Single by Zach Top

from the album Cold Beer & Country Music
- Released: November 25, 2024
- Genre: Neotraditional country
- Length: 3:45
- Label: Leo33
- Songwriters: Carson Chamberlain; Tim Nichols; Zach Top;
- Producer: Carson Chamberlain

Zach Top singles chronology
| "Sounds Like the Radio" (2024) | "I Never Lie" (2024) | "Good Times & Tan Lines" (2025) |

Music video
- "I Never Lie" on YouTube

= I Never Lie =

2024 song by Zach Top

"I Never Lie" is a song by American country music singer Zach Top from his debut studio album Cold Beer & Country Music. Top co-wrote the song with Carson Chamberlain and Tim Nichols, and was produced by Chamberlain. The song notably went viral on social media platform TikTok, which led to it being released as the album's second single.

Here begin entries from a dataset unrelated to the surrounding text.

/-- `U ↦ χ₀ᶜ(P₀)(U)χ₀(X)(U)` is measurable. [cite: Balaban1988Convergent, (1.1) p.246] -/
theorem measurable_chi0c_mul_chi0 [RegularGaugeGroup G] (D : Sect1Data P G) (ε₀ : ℝ) (P0 X : Finset D.Cube0) :
    Measurable fun U : GaugeField P 0 G => chi0c D ε₀ P0 U * chi0 D ε₀ X U := by
  have ha : Measurable fun U : GaugeField P 0 G => chi0c D ε₀ P0 U := by
    unfold chi0c
    exact Finset.measurable_prod _ fun c _ => measurable_const.sub (T4AxialGaugeFixing.measurable_chiSmall _ _)
  have hb : Measurable fun U : GaugeField P 0 G => chi0 D ε₀ X U := by
    unfold chi0
    exact Finset.measurable_prod _ fun c _ => T4AxialGaugeFixing.measurable_chiSmall _ _
  exact ha.mul hb

/-- `V ↦ χ₁ᶜ(P₁)(V)χ₁(X)(V)` is measurable once the localized background `V ↦ U_{1,□′}(V)` of (1.2) is.
[cite: Balaban1988Convergent, (1.4) p.246] -/
theorem measurable_chi1c_mul_chi1 [RegularGaugeGroup G] (D : Sect1Data P G) (hU1 : ∀ c, Measurable (U1loc D c))
    (ε₁ : ℝ) (P1 X : Finset D.Cube1) :
    Measurable fun V : GaugeField P 1 G => chi1c D ε₁ P1 V * chi1 D ε₁ X V := by
  have ha : Measurable fun V : GaugeField P 1 G => chi1c D ε₁ P1 V := by
    unfold chi1c
    exact Finset.measurable_prod _ fun c _ =>
      measurable_const.sub ((T4AxialGaugeFixing.measurable_chiSmall _ _).comp (hU1 c))
  have hb : Measurable fun V : GaugeField P 1 G => chi1 D ε₁ X V := by
    unfold chi1
    exact Finset.measurable_prod _ fun c _ => (T4AxialGaugeFixing.measurable_chiSmall _ _).comp (hU1 c)
  exact ha.mul hb

/-- `ρ₀` is measurable. [cite: Balaban1988Convergent, (0.2) p.244] -/
theorem measurable_rho0 [RegularGaugeGroup G] (g₀ E : ℝ) : Measurable (rho0 (P := P) (G := G) g₀ E) := by
  unfold rho0
  exact Real.measurable_exp.comp
    ((measurable_const.mul (Missing.measurable_wilsonAction4 RegularGaugeGroup.measurable_reTr)).sub measurable_const)

variable [HaarData G] [RegularGaugeGroup G]

/-- **(1.6) PROVED** for the kernel renormalization transformations of [I] (0.13).  Let `T = k.T`,
`(Tρ)(V) = ∫dU t(V,U)ρ(U)` with `t` invariant under the gauge transformations `u`, `u(y) = 1` for `y ∈ T⁽¹⁾`
(`KernelRT.FineInvariant`), let the contour variables `U ↦ U(y,x)` be measurable, `g₀ ≠ 0`, `z := z(g₀², ε₀) ≠ 0` (the `z`
of (1.5)), `t(V,·)ρ₀` integrable for `dU` for every `V`, `d = 4` and `1 ≤ m + K`.  Then `Eq16 D T g₀ ε₀ ε₁ z E`: for
every `V`, `(Tρ₀)(V) = Σ_{P₀P₁} χ₁ᶜ(P₁)χ₁(P₁ᶜ) (T[χ₀ᶜ(P₀)χ₀(P₀ᶜ)χ_{Ax}(P₁¹) exp[−(1/g₀²)𝐆(P₁¹,U) − (1/g₀²)A(U) −
(L⁴ − 1)|P₁¹| log z − E]])(V)`.  PROOF = the printed route: (1.1) inserted (`rho0_eq_sum_chi0`) and linearity of the
integral, (1.4) inserted at fixed `V` (`eq14`), the Faddeev–Popov procedure (`integral_eq_integral_weight_mul`) with `Y = P₁¹`
and the bookkeeping `weight_eq`. [cite: Balaban1988Convergent, (1.6) p.247] -/
theorem eq16 (hd : P.d = 4) (h01 : 0 + 1 ≤ P.m + P.K) (D : Sect1Data P G) (k : KernelRT P 0 G)
    (hk : k.FineInvariant)
    (hcd : ∀ (y : Site P 1) (x : Site P 0), Measurable fun U : GaugeField P 0 G => D.cd.holTo U y x)
    {g₀ ε₀ : ℝ} (hg₀ : g₀ ≠ 0) (hz : B16ZLower.zNorm G (g₀ ^ 2) ε₀ ≠ 0) (ε₁ E : ℝ)
    (hint : ∀ V : GaugeField P 1 G, Integrable (fun U => k.t V U * rho0 g₀ E U) (fieldMeasure P 0 G)) :
    Eq16 D k.T g₀ ε₀ ε₁ (B16ZLower.zNorm G (g₀ ^ 2) ε₀) E := by
  intro V
  have hzpos : 0 < B16ZLower.zNorm G (g₀ ^ 2) ε₀ :=
    lt_of_le_of_ne (B16ZLower.zNorm_nonneg _ _) (Ne.symm hz)
  have hα : (0 : ℝ) < g₀ ^ 2 := lt_of_le_of_ne (sq_nonneg g₀) (Ne.symm (pow_ne_zero 2 hg₀))
  -- the decomposed density `χ₀ᶜ(P₀)χ₀(P₀ᶜ)ρ₀` and its kernel integrand
  set F0 : Finset D.Cube0 → Density P 0 G := fun P0 U =>
    chi0c D ε₀ P0 U * chi0 D ε₀ (Finset.univ \ P0) U * rho0 g₀ E U with hF0
  have hF0_int : ∀ P0 : Finset D.Cube0, Integrable (fun U => k.t V U * F0 P0 U) (fieldMeasure P 0 G) := by
    intro P0
    have hbdd : ∀ U : GaugeField P 0 G, ‖chi0c D ε₀ P0 U * chi0 D ε₀ (Finset.univ \ P0) U‖ ≤ 1 := by
      intro U
      rw [Real.norm_eq_abs, abs_of_nonneg (chi0c_mul_chi0_mem_Icc D ε₀ P0 _ U).1]
      exact (chi0c_mul_chi0_mem_Icc D ε₀ P0 _ U).2
    have h := (hint V).bdd_mul (measurable_chi0c_mul_chi0 D ε₀ P0 (Finset.univ \ P0)).aestronglyMeasurable
      (Filter.Eventually.of_forall hbdd)
    refine h.congr (Filter.Eventually.of_forall fun U => ?_)
    simp only [hF0]
    ring
  have hF0_inv : ∀ P0 : Finset D.Cube0, FineGaugeInvariant (fun U => k.t V U * F0 P0 U) := by
    intro P0 u hu U
    simp only [hF0]
    rw [hk u hu V U, chi0c_gaugeAct, chi0_gaugeAct, rho0_gaugeAct]
  -- Step 1: (1.1) inserted and linearity: `(Tρ₀)(V) = Σ_{P₀} (T[χ₀ᶜχ₀ρ₀])(V)`.
  have h1 : k.T (rho0 g₀ E) V = ∑ P0 ∈ (Finset.univ : Finset D.Cube0).powerset, k.T (F0 P0) V := by
    unfold KernelRT.T
    rw [← integral_finsetSum _ (fun P0 _ => hF0_int P0)]
    refine integral_congr_ae (Filter.Eventually.of_forall fun U => ?_)
    simp only [hF0]
    rw [← Finset.mul_sum, ← rho0_eq_sum_chi0 D g₀ ε₀ E U]
  -- Step 2: the Faddeev–Popov procedure and the bookkeeping, for each `P₀`, `P₁`.
  have h2 : ∀ (P0 : Finset D.Cube0) (P1 : Finset D.Cube1),
      k.T (F0 P0) V = k.T (integrand16 D g₀ ε₀ (B16ZLower.zNorm G (g₀ ^ 2) ε₀) E P0 P1) V := by
    intro P0 P1
    unfold KernelRT.T
    rw [integral_eq_integral_weight_mul h01 D.cd hcd hα hz (D.P11 P0 P1) (hF0_inv P0) (hF0_int P0)]
    refine integral_congr_ae (Filter.Eventually.of_forall fun U => ?_)
    simp only [hF0]
    rw [← weight_mul_eq_integrand16 hd h01 D hzpos E P0 P1 U]
    ring
  -- Step 3: (1.4) inserted at fixed `V`, and assembly.
  rw [h1]
  unfold rho1Rhs
  refine Finset.sum_congr rfl fun P0 _ => ?_
  have h14 : ∑ P1 ∈ (D.inCompl P0).powerset, chi1c D ε₁ P1 V * chi1 D ε₁ (D.inCompl P0 \ P1) V = 1 :=
    calc ∑ P1 ∈ (D.inCompl P0).powerset, chi1c D ε₁ P1 V * chi1 D ε₁ (D.inCompl P0 \ P1) V
        = ∑ P1 ∈ (D.inCompl P0).powerset, chi1 D ε₁ (D.inCompl P0 \ P1) V * chi1c D ε₁ P1 V :=
          Finset.sum_congr rfl fun P1 _ => mul_comm _ _
      _ = 1 := eq14 D ε₁ P0 V
  calc k.T (F0 P0) V
      = (∑ P1 ∈ (D.inCompl P0).powerset, chi1c D ε₁ P1 V * chi1 D ε₁ (D.inCompl P0 \ P1) V) * k.T (F0 P0) V := by
        rw [h14, one_mul]
    _ = ∑ P1 ∈ (D.inCompl P0).powerset, chi1c D ε₁ P1 V * chi1 D ε₁ (D.inCompl P0 \ P1) V *
          k.T (integrand16 D g₀ ε₀ (B16ZLower.zNorm G (g₀ ^ 2) ε₀) E P0 P1) V := by
        rw [Finset.sum_mul]
        exact Finset.sum_congr rfl fun P1 _ => by rw [h2 P0 P1]

end Eq16

/-! ## §4. (1.6) in the push-forward reading of the δ-function transformation `∫dU δ(ŪV⁻¹)` of (0.1) -/

section PushForward

variable {P : Params} {G : Type*} [GaugeGroup G] [MeasurableSpace G] [HaarData G] [RegularGaugeGroup G]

== Musical style and composition ==
"I Never Lie" is influenced by the neotraditional country style of country music popularized in the 1980s and 1990s. Its comedic lyricism has been compared to George Strait's "Ocean Front Property" on the 1987 album of the same name.

== Critical reception ==
Country Central writer Will Chapman wrote that the song "as well as a classic voice, Zach Top has plenty of personality, and just like the greats he seeks to follow in the footsteps of, he puts a high premium on witty lyrics". Taste of Country placed it at number 17 on its list of the Top 40 Country Songs of 2024.

==Live performances==
Top performed "I Never Lie" on The Tonight Show Starring Jimmy Fallon on April 30, 2025.

== Chart performance ==
The song debuted at number 95 on the Billboard Hot 100 the week of September 28, 2024, and became Top's first entry on the chart. It debuted at number 45 on Billboard Hot Country Songs. In May 2025, it reached a peak of number two on the Billboard Country Airplay chart, and became Top's first number-one hit on the Canada Country chart.

==Charts==

===Weekly charts===

Weekly chart performance for "I Never Lie"
| Chart (2024–2025) | Peak position |
|---|---|
| Australia Country Hot 50 (The Music) | 1 |
| Canada Hot 100 (Billboard) | 36 |
| Canada All-Format Airplay (Billboard) | 3 |
| Canada Country (Billboard) | 1 |
| US Billboard Hot 100 | 24 |
| US Country Airplay (Billboard) | 2 |
| US Hot Country Songs (Billboard) | 6 |

===Year-end charts===

Year-end chart performance for "I Never Lie"
| Chart (2025) | Position |
|---|---|
| Canada (Canadian Hot 100) | 63 |
| Canada Country (Billboard) | 18 |
| US Billboard Hot 100 | 43 |
| US Country Airplay (Billboard) | 17 |
| US Hot Country Songs (Billboard) | 10 |

== Certifications ==

Certifications for "I Never Lie"
| Region | Certification | Certified units/sales |
| Canada (Music Canada) | 4× Platinum | 320,000^{‡} |
| New Zealand (RMNZ) | Gold | 15,000^{‡} |
| United States (RIAA) | 4× Platinum | 4,000,000^{‡} |
^{‡} Sales+streaming figures based on certification alone.